This article may require copy editing for from the section "Painting album mechanism" onwards, the grammar and spelling becomes confusing and in places nonsensical..(December 2023) |
In computer security, shoulder surfing is a type of social engineering technique used to obtain information such as personal identification numbers (PINs), passwords and other confidential data by looking over the victim's shoulder. Unauthorized users watch the keystrokes inputted on a device or listen to sensitive information being spoken, which is also known as eavesdropping. [1] [2]

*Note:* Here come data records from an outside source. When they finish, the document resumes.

import Summits.HubbardSuperconductivity.HubbardSuperconductivity.Theorems.AnisotropyChordTransferFibre3FinXC2Eval
import Summits.HubbardSuperconductivity.HubbardSuperconductivity.Theorems.AnisotropyChordTransferFibre3FinXC2P21j
import Summits.HubbardSuperconductivity.HubbardSuperconductivity.Theorems.AnisotropyChordTransferFibre3FinXC2P21k

/-!
# Route `AnisotropyChord` / H0 rotor rung: FIN XBC2 combined (rows `N₁` + C) certificate at `L = 21` — cell facts, part `j`

Kernel facts `xbcCellAny2 21 (49/50) 20 la lb (c, bn) = true` (evaluator `…FinXC2Eval` on `…FinXB2Eval`, point wedges rewritten to certified literal tables `…FinXC2P21*`) for 1 λ-cell(s)
(`…FinXC2Eval.xbcCheck2`; cell design: g5 `xbc_design.py` (≤ 2.5 % cells, b = bn/20 ≥ 1.04·b_cell), mirrors `xb_mirror.py`/`xc_mirror.py`); assembled in `…FinXC2TwentyOne`.
Prover seat `hubbard-h0-rotor-p3` g6; helper for piece A = stmt-HubbardSuperconductivity-23918 of rung 19089 (`--supports`, helper class).
WHAT THIS IS NOT: nothing here proves superconductivity in the Hubbard model (rotor TARGET as worded stays FALSE, g15 verdict); kernel facts for the FIN certificate of TWO hypotheses (rows `N₁`, C) of ONE conditional reduction.  Tree imports only; no sorry, no new axioms.
-/

set_option linter.dupNamespace false

namespace Summit.HubbardSuperconductivity.HubbardSuperconductivity.Theorems.AnisotropyChord.Transfer.Fibre3

namespace FinXB

set_option maxHeartbeats 4000000 in
/-- kernel fact: cell 24 at `L = 21` (certified, (c, bn) = ((11/20 : ℚ), 12)). [folklore] -/
theorem xbc2c21_24 : xbcCellAny2 21 (49/50 : ℚ) 20 220361131065115 225870159341743 ((11/20 : ℚ), (12 : ℕ)) = true := by
  unfold xbcCellAny2
  rw [twc21_9_eq, twc21_10_eq]
  decide +kernel

end FinXB

end Summit.HubbardSuperconductivity.HubbardSuperconductivity.Theorems.AnisotropyChord.Transfer.Fibre3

This attack can be performed either at close range (by directly looking over the victim's shoulder) or from a longer range with, for example, a pair of binoculars or similar hardware. [3] Attackers do not need any technical skills in order to perform this method, and keen observation of victims' surroundings and the typing pattern is sufficient. In the early 1980s, shoulder surfing was practiced near public pay phones to steal calling card digits and make long-distance calls or sell them in the market for cheaper prices than the original purchaser paid. However, the advent of modern-day technologies like hidden cameras and secret microphones makes shoulder surfing easier and gives the attacker more scope to perform long-range shoulder surfing. A hidden camera allows the attacker to capture the whole login process and other confidential data of the victim, which ultimately could lead to financial loss or identity theft. [4] Shoulder surfing is more likely to occur in crowded places because it is easier to observe the information without getting the victim's attention. [5] There are two types of shoulder-surfing attack: direct observation attacks, in which authentication information is obtained by a person who is directly monitoring the authentication sequence, and recording attacks, in which the authentication information is obtained by recording the authentication sequence for later analysis to open the device. Apart from threats to password or PIN entry, shoulder surfing also occurs in daily situations to uncover private content on handheld mobile devices; shoulder surfing visual content was found to leak sensitive information of the user and even private information about third parties. [6]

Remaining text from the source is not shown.